DOES APOSEMATIC COLORATION REDUCE PREDATION RISK IN SNAKES? A SHORT PERIOD EXPERIMENT USING PLASTICINE SNAKE MODELS

Tatiane Bertuzzi, David Santos de Freitas, Luiz Liberato Costa Corrêa, Alice Pozza Rodrigues, Mateus de Oliveira, Arthur Cardoso de Ávila, Gabriela Reis Ávila, Alexandro Marques Tozetti

Resumo


Aposematism in an anti-predation mechanism that occurs when animals exhibit conspicuous signals, which are often of a contrasting color patterns, to alert potential predators of their unpalatability or toxicity. This study aims to test (in a short period) the effectiveness of aposematic coloration by comparing the predatory attack upon snakes models with and without an alert coloration on the body. To simulate snakes, we made 80 greenish plasticine snake models. Half of the models had a red strip on the dorsal part of the body, imitating an aposematic coloration.

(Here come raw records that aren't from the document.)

import Summits.SmoothPoincare4.SmoothPoincare4.Theses.SchoenfliesSplit
import Literature.Topology.FourManifolds.MorseReebSphereProofs
import Literature.Topology.FourManifolds.BallGluingUniqueness
import Literature.Topology.FourManifolds.CerfPropositionFour
import Literature.Topology.FourManifolds.CerfTheoremOne

/-!
# Disproof of `SchsplitCerf` (crux stmt-SmoothPoincare4-8758) — standing adversary's work file

`SchsplitCerf` (route SchoenfliesSplit, support item, rank 9) is VERBATIM the named fact
`Literature.Topology.FourManifolds.cerf_twistedSphere_four`: every twisted 4-sphere
`T : TwistedSphere 3 φ` (a compact Hausdorff second-countable smooth 4-manifold which is the
boundary gluing `𝔻⁴ ∪_φ 𝔻⁴` of two closed 4-discs along a diffeomorphism `φ` of `𝕊³`) is
diffeomorphic to the round `𝕊⁴ ⊆ ℝ⁵`.  Cerf (1968), `Γ₄ = 0`.

## Findings (cycle 1, 2026-08-16) — NO KILL; the statement is a theorem of 1968

* §0  `SchsplitCerf ↔ cerf_twistedSphere_four` by `Iff.rfl`; the instance binder
  `∀ [Fact (isSmoothEmbedding_sphereInclusion' 3)]` is dischargeable (global instance
  `fact_isSmoothEmbedding_sphereInclusion'`), so it hides no vacuity; the bundle's fields
  `compactSpace` / `secondCountableTopology` are redundant (`schsplitCerf_iff_unbundled`).
* §1  WHY IT RESISTS (kernel-checked): `SmoothPoincare4 → SchsplitCerf`
  (`schsplitCerf_of_smoothPoincare4`), because the tree PROVES that every twisted sphere is
  HOMEOMORPHIC to `𝕊⁴` (`IsTwistedSphere.nonempty_homeomorph_sphere`, Alexander trick).  Hence a
  counterexample to the crux is an exotic 4-sphere (`existsExoticFourSphere_of_not_schsplitCerf`):
  no junk model of `TwistedSphere 3 φ` exists — the interface pins the topology completely, and
  the smooth structure is a smooth structure on the topological 4-sphere.  Cheap refutation is
  therefore exactly as hard as ¬SPC4.
* §2  HOW MUCH IS ALREADY PROVED (for the provers): the crux holds UNCONDITIONALLY for every
  `φ` that extends to a diffeomorphism of `𝔻⁴` (`schsplitCerf_of_extendsOverBall`), in
  particular for `φ = id`, for every restriction of an element of `O(4)` and for every `φ`
  diffeotopic to one of these (`schsplitCerf_at_refl`, `schsplitCerf_at_sphereCongr`,
  `schsplitCerf_of_dichotomy_pointwise`).  The whole crux follows from the single leaf
  `cerf_pi0DiffDisc_relBoundary_three` (`π₀ Diff(D³ rel ∂) = 0`, Cerf Ch. II–VI / Hatcher 1983)
  (`schsplitCerf_of_relBoundary`), equivalently from Cerf's Théorème 1
  (`schsplitCerf_of_pi0Diff`).  So the ONLY open content is `π₀`-level: "every
  orientation-preserving diffeomorphism of `𝕊³` is diffeotopic to the identity".  The same formal
  statement in dimension 2 is a theorem of the tree (`schsplitCerf_analogue_dim_two`, `Γ₂ = 0`),
  so the gluing formalism itself is faithful and non-vacuous.
* §3  LOAD-BEARING HYPOTHESES.  (a) the gluing predicate is everything: dropping
  `isTwistedSphere` ("every compact smooth 4-manifold is `𝕊⁴`") is false — minimal junk witness
  the empty manifold (`schsplitCerf_false_without_gluing`).  (b) The seam / smoothness clauses
  cannot be dropped CHEAPLY-refutably: any `P` covered by two topologically embedded 4-discs is
  still a homotopy 4-sphere, so every weakening of the embedding/seam data is again refutable
  only by an exotic `𝕊⁴`.  KERNEL-CHECKED for the smoothness data (§3d: gluing two discs by
  continuous injections along a mere HOMEOMORPHISM of `𝕊³` is still implied by the summit,
  `schsplitCerfTopologicalGluing_of_smoothPoincare4`, and implies the crux); PAPER for deleting the
  seam relation (two topological balls covering a closed 4-manifold: cup-length ≤ 1 + free π₁ +
  perfect ⇒ homotopy sphere ⇒ Freedman).  (c) The COVER clause
  `range jA ∪ range jB = univ` IS load-bearing with a cheap witness: `𝕊⁴ ⊔ 𝕊⁴` with the two
  hemispheres of the first summand (`schsplitCerf_false_without_cover`, kernel-checked; on the way
  `isSmoothEmbedding_inl_comp` fills Mathlib's `proof_wanted IsSmoothEmbedding.comp` for
  `Sum.inl ∘ f`).  Inside a connected `P` the clause is automatic, so (c) says exactly: any proof
  must use connectedness of the glued manifold.
* §4  NATURAL STRENGTHENINGS THAT ARE FALSE (kernel-checked): (i) the orientation-naive reading
  of Cerf's Théorème 1, "every diffeomorphism of `𝕊³` is diffeotopic to the identity", is false
  (`not_forall_isDiffeotopicToId_sphere_three`: a hyperplane reflection reverses orientation) —
  yet the crux survives it because reflections extend LINEARLY over `𝔻⁴`; any proof by isotopy
  must split by orientation class.  (ii) "the identification `T ≅ 𝕊⁴` is unique" is false
  (`not_subsingleton_diffeomorph_sphere_four`: `id ≠` reflection), which is why gluing
  uniqueness (`nonempty_diffeomorph_of_isTwistedSphere`) is a genuine theorem and not a
  canonical map.  (iii) The dimension-free strengthening "every twisted `(n+1)`-sphere is
  standard" is false at `n = 6` (Milnor 1956; Kervaire–Milnor 1963: `Γ₇ = ℤ/28`): any proof must
  use `n = 3` (Smale conjecture / Cerf), not gluing formalism alone — not formalisable here.
* §5  OPEN ADVERSARIAL DIRECTIONS (none is a kill; all are information for provers):
  (i) the converse `SchsplitCerf → cerf_diffeomorph_sphere_three_extends_ball` (needs the Palais /
  Cerf disc theorem to normalise one disc; would show the crux is EQUIVALENT to `Γ₄ = 0` in
  extension form, i.e. the route cannot dodge Cerf); (ii) the leaf `cerf_pi0DiffDisc_relBoundary_three`
  read adversarially: support in the CLOSED unit ball, isotopy through such diffeomorphisms — true
  (radial conjugation `s_λ(y) = λ s(y/λ)` shrinks the support into the open ball, then Cerf/Hatcher),
  no misstatement found; its 1-dimensional analogue is proved in the tree.
  LANDED under `Theorems/SchsplitCerf/Negative/` (all ACCEPTED 2026-08-16): `RefutationCost.lean`
  (p76259: `not_smoothPoincare4_of_not_schsplitCerf`, `existsExoticFourSphere_of_not_schsplitCerf`),
  `WithoutGluingFalse.lean` (p79359), `WithoutCoverFalse.lean` (p81436, incl. `isSmoothEmbedding_inl_comp`),
  `NaiveStrengtheningsFalse.lean` (p79856), `TopologicalGluingCost.lean` (p81527) — importable by
  ideators / planners / the lead.

Nothing in this file asserts a Theses decl positively except under a hypothesis; the file is the
disprover's evidence, not a landing.
-/

noncomputable section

The other half of the models had only a greenish tint. The models were exposed to predators for 12 hours in an area with countryside vegetation.. Among the 20 models showing signs of predation, 65% were purely greenish models and 35% were models with red coloration on the back. Attaks at extremities (head and tail) were meaningly more frequent on models with red coloration. Our results suggest the efficiency of red coloration as a warning sign and anti-predation mechanism, since the models with red coloration, imitating aposematic preys, were less preyed and were attacked preferentially at the extremities, which suggests caution by the predator.


Palavras-chave


Aposematism; Artificial Models; Defense Strategies.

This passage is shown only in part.